The below article was updated to include UK power market comment and data.
Forecasts of a second blast of cold air from Siberia drove British natural gas prices over 50% higher on Monday morning compared to Friday’s close, brokered deals seen by ICIS showed.
Prompt power prices followed suit, as the Day-ahead Baseload traded as high as 36% above its equivalent in Friday’s session.
Gains filtered down the curve as far out as the two forward seasons but one source suggested the front summer product on both gas and power markets held “more than enough premium” based on expectations of gas storage injection demand.
The NBP Day-ahead traded as high as 83.10p/th mid-morning London time on Monday, almost 30p/th above its equivalent’s close on Friday. It softened to trade at 69.30p/th either side of the ICIS 16:30 close.
Products for delivery through the end of March lead the gains. The Working-Days-Next-Week (WDNW) dealt at 95p/th and Balance-of-Month (BOM) as high as 87p/th.
At the UK power market trading on daily products delivering later in the week and the week-ahead was also volatile, with Wednesday’s Baseload trading in a wide range between £62.00/MWh and £70.00/MWh.
The week-ahead dealt throughout the morning at £70.00/MWh, before also softening a touch later in the day.
Return of the Beast?
Updated weather forecasts on Monday showed another wave of below average temperatures was due to hit European markets towards the end of the month.
“Beast from the East reappearance looks to be a lock. Another significant cold wave and delay of spring likely for the European nations,” Michael Ventrice, a meteorologist at forecaster WSI said on Monday.
There is still a degree of uncertainty in the cold outlook, but models are in close alignment that there will be significant downturn in temperatures going into the week starting 19 March, until the end of the month.

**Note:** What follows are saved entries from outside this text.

/-- **`H¹(Q, A) ≅ Hom(Q, A)` for a discrete group `Q` acting TRIVIALLY on `A`**: crossed
homomorphisms are homomorphisms, the only coboundary is `0`, every homomorphism is continuous.
(Serre, *Galois Cohomology* I §2.3 Remark; here as a count.) [folklore] -/
theorem natCard_continuousCohomology_one_eq_natCard_addMonoidHom_of_trivial
    (τ : ContinuousRep Q ℤ A) (htriv : ∀ (q : Q) (a : A), τ q a = a) :
    Nat.card (continuousCohomology 1 τ.toTopRep) = Nat.card (Additive Q →+ A) := by
  -- classes ↔ cocycles
  have hinj : Function.Injective (oneCocycleClass τ.toTopRep) := by
    intro φ ψ h
    have h0 : oneCocycleClass τ.toTopRep (φ - ψ) = 0 := by rw [oneCocycleClass_sub, h, sub_self]
    obtain ⟨v, hv⟩ := (oneCocycleClass_eq_zero_iff _ _).1 h0
    apply Subtype.ext
    ext g
    have hg := hv g
    have htv : τ.toTopRep.ρ g v = v := htriv g v
    rw [htv, sub_self] at hg
    -- `hg : (φ - ψ).1 g = 0`
    have : (φ.1 - ψ.1) g = 0 := hg
    rwa [ContinuousMap.sub_apply, sub_eq_zero] at this
  have e1 : contOneCocycles τ.toTopRep ≃ continuousCohomology 1 τ.toTopRep :=
    Equiv.ofBijective _ ⟨hinj, oneCocycleClass_surjective _⟩
  -- cocycles ↔ homomorphisms
  have hφmul : ∀ (φ : contOneCocycles τ.toTopRep) (g h : Q), φ.1 (g * h) = φ.1 g + φ.1 h :=
    fun φ g h => by
      have := φ.2 g h
      rw [this]
      exact congrArg _ (htriv g _)
  have e2 : contOneCocycles τ.toTopRep ≃ (Additive Q →+ A) :=
    { toFun := fun φ =>
        { toFun := fun q => φ.1 (Additive.toMul q)
          map_zero' := by
            have h := hφmul φ 1 1
            rw [mul_one] at h
            -- `φ 1 = φ 1 + φ 1`
            have : φ.1 1 = 0 := by
              have h' : φ.1 1 + φ.1 1 = φ.1 1 + 0 := by rw [add_zero]; exact h.symm
              exact add_left_cancel h'
            exact this
          map_add' := fun a b => hφmul φ (Additive.toMul a) (Additive.toMul b) }
      invFun := fun f =>
        ⟨⟨fun q => f (Additive.ofMul q), continuous_of_discreteTopology⟩, fun g h => by
          change f (Additive.ofMul (g * h)) = f (Additive.ofMul g) + τ.toTopRep.ρ g (f (Additive.ofMul h))
          rw [ofMul_mul, map_add]
          exact congrArg _ (htriv g _).symm⟩
      left_inv := fun φ => Subtype.ext (ContinuousMap.ext fun _ => rfl)
      right_inv := fun f => AddMonoidHom.ext fun _ => rfl }
  rw [← Nat.card_congr e1, Nat.card_congr e2]

omit [TopologicalSpace Q] [IsTopologicalGroup Q] [DiscreteTopology Q] [TopologicalSpace A]
  [DiscreteTopology A] in
/-- **`#Hom(Q, A) = #{a ∈ A | n·a = 0}` for a cyclic group `Q` of order `n`** (a homomorphism is
the image of a generator, any `n`-torsion element occurs). [folklore] -/
theorem natCard_addMonoidHom_of_isCyclic [Finite Q] [IsCyclic Q] :
    Nat.card (Additive Q →+ A) = Nat.card {a : A // (Nat.card Q : ℤ) • a = 0} := by
  have hcyc : IsAddCyclic (Additive Q) := inferInstance
  let e : ZMod (Nat.card (Additive Q)) ≃+ Additive Q := zmodAddCyclicAddEquiv hcyc
  have hcard : Nat.card (Additive Q) = Nat.card Q := Nat.card_congr Additive.toMul
  -- `(Additive Q →+ A) ≃ (ZMod n →+ A) ≃ {f : ℤ →+ A // f n = 0} ≃ {a // n • a = 0}`
  have e1 : (Additive Q →+ A) ≃ (ZMod (Nat.card (Additive Q)) →+ A) :=
    { toFun := fun f => f.comp e.toAddMonoidHom
      invFun := fun g => g.comp e.symm.toAddMonoidHom
      left_inv := fun f => AddMonoidHom.ext fun x => by
        change f (e (e.symm x)) = f x
        rw [e.apply_symm_apply]
      right_inv := fun g => AddMonoidHom.ext fun x => by
        change g (e.symm (e x)) = g x
        rw [e.symm_apply_apply] }
  have e2 : (ZMod (Nat.card (Additive Q)) →+ A) ≃
      {f : ℤ →+ A // f (Nat.card (Additive Q)) = 0} := (ZMod.lift (Nat.card (Additive Q))).symm
  have e3 : {f : ℤ →+ A // f (Nat.card (Additive Q)) = 0} ≃ {a : A // (Nat.card Q : ℤ) • a = 0} :=
    { toFun := fun f => ⟨f.1 1, by
        obtain ⟨g, hg⟩ := f
        change (Nat.card Q : ℤ) • g 1 = 0
        rw [← nsmul_one (Nat.card (Additive Q)), map_nsmul, hcard] at hg
        rw [natCast_zsmul]
        exact hg⟩
      invFun := fun a => ⟨(zmultiplesHom A) a.1, by
        rw [zmultiplesHom_apply, hcard]; exact a.2⟩
      left_inv := fun f => Subtype.ext (by
        apply AddMonoidHom.ext_int
        change (zmultiplesHom A) (f.1 1) 1 = f.1 1
        rw [zmultiplesHom_apply, one_zsmul])
      right_inv := fun a => Subtype.ext (by
        change (zmultiplesHom A) a.1 1 = a.1
        rw [zmultiplesHom_apply, one_zsmul]) }
  exact Nat.card_congr (e1.trans (e2.trans e3))

end TrivialAction

/-! ## (T) at the Kolyvagin primes relative to `τ`: `#𝒯_𝔮 = N`, modulo the total ramification of
`K_𝔮(μ_ℓ)/K_𝔮` (`ℓ = N𝔮`), entered as the hypothesis `hχI` (the mod-`ℓ` cyclotomic character is onto
on the inertia group of `K_𝔮`; Serre, *Local Fields* IV §4 Prop. 17 for `K = ℚ`) -/

section TransverseCount

variable {K : Type u} [Field K] [NumberField K] {M : Type u} [AddCommGroup M] [TopologicalSpace M]
  [DiscreteTopology M] [Finite M] (ρ : DiscreteGaloisModule K M)

omit [Finite M] in
/-- On an unramified local module, `M^{ker χ̄_ℓ} = M^{Γ}` when `χ̄_ℓ` is already onto on the inertia
group (`Γ = I · ker χ̄_ℓ`). [folklore] -/
theorem apply_eq_self_of_forall_ker {F : Type u} [Field F] [ValuativeRel F] [TopologicalSpace F]
    [IsNonarchimedeanLocalField F] (ρF : DiscreteGaloisModule F M) (ℓ : ℕ) [Fact ℓ.Prime] [NeZero (ℓ : F)]
    (hI : ∀ t ∈ absInertia F, ∀ m : M, ρF t m = m)
    (hχI : ∀ u : (ZMod ℓ)ˣ, ∃ t ∈ absInertia F, modPCyclotomicCharacterZMod F ℓ t = u)
    (g : absoluteGaloisGroup F) (m : M)
    (hm : ∀ h ∈ (modPCyclotomicCharacterZMod F ℓ).ker, ρF h m = m) : ρF g m = m := by
  obtain ⟨t, ht, htg⟩ := hχI (modPCyclotomicCharacterZMod F ℓ g)
  have hker : t⁻¹ * g ∈ (modPCyclotomicCharacterZMod F ℓ).ker := by
    rw [MonoidHom.mem_ker, map_mul, map_inv, htg, inv_mul_cancel]
  calc ρF g m = ρF (t * (t⁻¹ * g)) m := by rw [mul_inv_cancel_left]
    _ = ρF t (ρF (t⁻¹ * g) m) := by rw [map_mul, Module.End.mul_apply]
    _ = m := by rw [hm _ hker, hI t ht m]

/-- **(T) — `#𝒯_𝔮 = N` at a Kolyvagin prime `𝔮` relative to `τ`, MODULO the total ramification of
`K_𝔮(μ_ℓ)/K_𝔮` (`ℓ = N𝔮` prime).**  For `𝔮 ∈ frobeniusClassPrimes ρ S τ N` with
`M/(τ − 1)M ≃ ℤ/N`, `ℓ = N𝔮` prime, `(ℓ − 1)·M = 0` (Rubin's hypothesis "(q − 1)A = 0" of
Prop. 1.9.5), and the mod-`ℓ` cyclotomic character of `K_𝔮` ONTO on the inertia group (hypothesis
`hχI`: `K_𝔮(μ_ℓ)/K_𝔮` totally ramified with group `(ℤ/ℓ)ˣ` — Serre, *Local Fields* IV §4
Prop. 17–18 for `K = ℚ`; the one local input of this row not in the tree), the cyclotomic
transverse subgroup `𝒯_𝔮 = ker (H¹(K_𝔮, M) → H¹(K_𝔮(μ_ℓ), M))` has exactly `N` elements:
`𝒯 ≅ H¹(Gal(K_𝔮(μ_ℓ)/K_𝔮), M^{Γ_{K_𝔮(μ_ℓ)}})` (inflation–restriction,
`natCard_transverseSubgroup_cyclotomicField_eq`), the group `Gal = Γ/ker χ̄_ℓ ≅ (ℤ/ℓ)ˣ` is cyclic
of order `ℓ − 1` and acts trivially on `M^{ker χ̄_ℓ} = M^{Γ_{K_𝔮}}` (`apply_eq_self_of_forall_ker`),
so `#𝒯 = #Hom(ℤ/(ℓ−1), M^{Γ_{K_𝔮}}) = #M^{Γ_{K_𝔮}}` (`(ℓ − 1)M = 0`) `= N`
(`natCard_invariants_toLocal_of_mem_frobeniusClassPrimes`).  Rubin PCMI Prop. 1.9.5 (1)
(`H¹_t(K, A) ≅ Hom(Gal(L/K), A^{ϕ=1})`) as a count; p11's binder (T) of R1-16 at `N = p`, `K = ℚ`.
[cite: Rubin2011, Prop. 1.9.5 (1) (p. 16) and Def. 1.9.4 (p. 14)] [cite: SerreLocalFields1979, Ch. IV §4, Prop. 17] -/
theorem natCard_cyclotomicTransverse_of_mem_frobeniusClassPrimes
    {S : Set (HeightOneSpectrum (𝓞 K))} {τ : absoluteGaloisGroup K} {N : ℕ}
    {q : HeightOneSpectrum (𝓞 K)} (hq : q ∈ frobeniusClassPrimes ρ S τ N)
    (hτ : Nonempty (cokerSubOne ρ τ ≃+ ZMod N))
    [Fact (Ideal.absNorm q.asIdeal).Prime] [NeZero ((Ideal.absNorm q.asIdeal : ℕ) : q.adicCompletion K)]
    (hM : ∀ m : M, (Ideal.absNorm q.asIdeal - 1) • m = 0)
    (hχI : ∀ u : (ZMod (Ideal.absNorm q.asIdeal))ˣ, ∃ t ∈ absInertia (q.adicCompletion K),
      modPCyclotomicCharacterZMod (q.adicCompletion K) (Ideal.absNorm q.asIdeal) t = u) :
    Nat.card (cyclotomicTransverse ρ (Sum.inr q)) = N := by
  classical
  set L := q.adicCompletion K
  set ℓ := Ideal.absNorm q.asIdeal
  set ρq := GaloisRep.toLocal q ρ
  haveI := absoluteGaloisGroup_compactSpace L
  -- the local inertia group acts trivially on `M`
  have hI : ∀ t ∈ absInertia L, ∀ m : M, ρq t m = m := by
    intro t ht m
    have h := (GaloisRep.isUnramifiedAt_iff_toLocal_holds q ρ).1 hq.2.2.1 t ht
    rw [h]
    rfl
  rw [cyclotomicTransverse_inr]
  change Nat.card (DiscreteGaloisModule.transverseSubgroup ρq (CyclotomicField ℓ L)) = N
  rw [natCard_transverseSubgroup_cyclotomicField_eq ρq ℓ]
  -- the quotient `Γ_L / ker χ̄_ℓ ≃ (ℤ/ℓ)ˣ`: finite, discrete, cyclic of order `ℓ - 1`
  set χ := modPCyclotomicCharacterZMod L ℓ
  set H : Subgroup (absoluteGaloisGroup L) := χ.ker
  have hsurj : Function.Surjective χ := fun u => by
    obtain ⟨t, -, ht⟩ := hχI u
    exact ⟨t, ht⟩
  let e : absoluteGaloisGroup L ⧸ H ≃* (ZMod ℓ)ˣ := QuotientGroup.quotientKerEquivOfSurjective χ hsurj
  haveI : Finite (absoluteGaloisGroup L ⧸ H) := Finite.of_equiv _ e.toEquiv.symm
  haveI : IsCyclic (absoluteGaloisGroup L ⧸ H) :=
    isCyclic_of_surjective e.symm.toMonoidHom e.symm.surjective
  have hcardQ : Nat.card (absoluteGaloisGroup L ⧸ H) = ℓ - 1 := by
    rw [Nat.card_congr e.toEquiv, Nat.card_eq_fintype_card, ZMod.card_units]
  haveI : H.FiniteIndex := Subgroup.finiteIndex_of_finite_quotient
  have hHopen : IsOpen (H : Set (absoluteGaloisGroup L)) :=
    Subgroup.isOpen_of_isClosed_of_finiteIndex H (isClosed_ker_modPCyclotomicCharacterZMod ℓ)
  haveI : DiscreteTopology (absoluteGaloisGroup L ⧸ H) := QuotientGroup.discreteTopology hHopen
  -- the quotient acts trivially on `M^H = M^{Γ_L}`
  have htriv : ∀ (x : absoluteGaloisGroup L ⧸ H) (a : ρq.invariantsOf H),
      ρq.quotientInvariants H x a = a := by
    intro x a
    obtain ⟨g, rfl⟩ := QuotientGroup.mk_surjective x
    apply Subtype.ext
    rw [ContinuousRep.quotientInvariants_apply_coe]
    exact apply_eq_self_of_forall_ker ρq ℓ hI hχI g a.1
      (fun h hh => (ContinuousRep.mem_invariantsOf_iff H ρq a.1).1 a.2 ⟨h, hh⟩)
  rw [natCard_continuousCohomology_one_eq_natCard_addMonoidHom_of_trivial _ htriv,
    natCard_addMonoidHom_of_isCyclic, hcardQ]
  -- every element of `M^H` is killed by `ℓ - 1`
  have hall : ∀ a : ρq.invariantsOf H, ((ℓ - 1 : ℕ) : ℤ) • a = 0 := fun a => by
    apply Subtype.ext
    rw [Submodule.coe_smul, Submodule.coe_zero, natCast_zsmul]
    exact hM a.1
  rw [Nat.card_congr (Equiv.subtypeUnivEquiv hall)]
  -- `M^H = M^{Γ_L}`, counted in `natCard_invariants_toLocal_of_mem_frobeniusClassPrimes`
  have e' : ρq.invariantsOf H ≃ ρq.toTopRep.ρ.invariants :=
    { toFun := fun a => ⟨a.1, fun g => apply_eq_self_of_forall_ker ρq ℓ hI hχI g a.1
        (fun h hh => (ContinuousRep.mem_invariantsOf_iff H ρq a.1).1 a.2 ⟨h, hh⟩)⟩
      invFun := fun v => ⟨v.1, (ContinuousRep.mem_invariantsOf_iff H ρq v.1).2 fun h => v.2 h.1⟩
      left_inv := fun _ => rfl
      right_inv := fun _ => rfl }
  rw [Nat.card_congr e']
  exact natCard_invariants_toLocal_of_mem_frobeniusClassPrimes ρ hq hτ

/-- **p11's binder (T) of R1-16, literally** (for a Kolyvagin datum with
`D.primes = frobeniusClassPrimes ρ S τ N` and `D.transverse = cyclotomicTransverse ρ`), modulo the
total ramification hypothesis `hχI` at each prime and `(N𝔮 − 1)M = 0`.
[cite: Rubin2011, Prop. 1.9.5 (1) (p. 16)] -/
theorem natCard_transverse_of_primes_eq {D : KolyvaginDatum ρ}
    {S : Set (HeightOneSpectrum (𝓞 K))} {τ : absoluteGaloisGroup K} {N : ℕ}
    (hP : D.primes = frobeniusClassPrimes ρ S τ N) (hT : D.transverse = cyclotomicTransverse ρ)
    (hτ : Nonempty (cokerSubOne ρ τ ≃+ ZMod N))
    (hℓ : ∀ q ∈ D.primes, (Ideal.absNorm q.asIdeal).Prime)
    (hM : ∀ q ∈ D.primes, ∀ m : M, (Ideal.absNorm q.asIdeal - 1) • m = 0)
    (hχI : ∀ q ∈ D.primes, ∀ [Fact (Ideal.absNorm q.asIdeal).Prime]
      [NeZero ((Ideal.absNorm q.asIdeal : ℕ) : q.adicCompletion K)],
      ∀ u : (ZMod (Ideal.absNorm q.asIdeal))ˣ, ∃ t ∈ absInertia (q.adicCompletion K),
        modPCyclotomicCharacterZMod (q.adicCompletion K) (Ideal.absNorm q.asIdeal) t = u) :
    ∀ q ∈ D.primes, Nat.card (D.transverse (Sum.inr q)) = N := by
  intro q hq
  haveI : Fact (Ideal.absNorm q.asIdeal).Prime := ⟨hℓ q hq⟩
  haveI : CharZero (q.adicCompletion K) :=
    charZero_of_injective_algebraMap (algebraMap K (q.adicCompletion K)).injective
  haveI : NeZero ((Ideal.absNorm q.asIdeal : ℕ) : q.adicCompletion K) :=
    ⟨Nat.cast_ne_zero.2 (hℓ q hq).ne_zero⟩
  rw [hT]
  exact natCard_cyclotomicTransverse_of_mem_frobeniusClassPrimes ρ (hP ▸ hq) hτ (hM q hq)
    (hχI q hq)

Temperatures are unlikely to reach the absolute lows of the cold wave that hit Europe at the end of February, driving within-day and day-ahead gas prices to all-time highs .
But a sustained cold period will still pressure on shippers to draw from already-low stocks.
Stocks in Britain – structurally low due to the cessation of storage operations at the Rough site – have plummeted to their lowest level in almost five years. Just over 250 million cubic metres (mcm) sat in British stores on Sunday.
The demise of Rough has left British shippers with little choice but to access capacity on mainland Europe, moving volumes through two interconnectors. But low stocks across the market could cause another scramble for gas if the cold forecasts hold steady.
Over 4.75 billion cubic metres (bcm) of gas sat in Germany – the largest storage market in Europe – on Sunday. Despite the relatively high inventory, this also marked the emptiest sites have been since March 2013.
The Dutch TTF WDNW and BOM contracts traded at €29.20/MWh and €27.75/MWh on Monday morning, around 6p/th and 10p/th lower than NBP equivalents.
In the lead up to the cold spell, shippers will try to hold onto as much stored gas as possible. Pipeline imports from Russian and Norway are likely to run close to maximum as the market tries to preserve flexibility.
The risk at the front of the UK power market filtered through to the curve, with the Summer ’18 Baseload reaching a fresh high after closing at its highest for over three years on Friday , according to ICIS data. Pricing of the contract was only consistently higher when the Brent crude oil benchmark was in the process of crashing from above $100/bbl in late 2014.
However, the level of risk premium in the front summer might have been over-estimated by both gas and power markets, one source at a continental trading house said.
“If we assume MRS [medium range storage] goes to zero, then we are missing 400mcm from normal injection start level, which is 2.5-3 mcm/day in the injection season,” he said “I think there is more than enough premium in it right now.”
LNG to the rescue?
Monday’s high prompt gas trades meant WDNW and BOM contracts were dealing above $11.00/MMBtu, over $2.00/MMBtu above East-Asian LNG prices (EAX) for April ’18 delivery.
A premium northwest European market could entice some LNG cargoes to Britain, Belgium or the Netherlands, with Norway and Russia the two most likely sources.
But limited cargo availability could prevent an influx of tankers replenishing LNG stocks.
Long-term contracts tied to the Russian Yamal plant are due to come into force around April. The plant has exclusively offered cargoes for spot purchase since December 2017, but that window may be coming to an end. A Yamal cargo would take around six days to reach Britain.
The Norwegian Hammerfest plant could offer spot cargoes with a relatively quick turnaround but contractual obligations could also hamper availability.
A Norwegian vessel dropped off less than a quarter of its cargo at Britain’s Isle of Grain on 9 March, delivering the remaining volumes to Lithuania.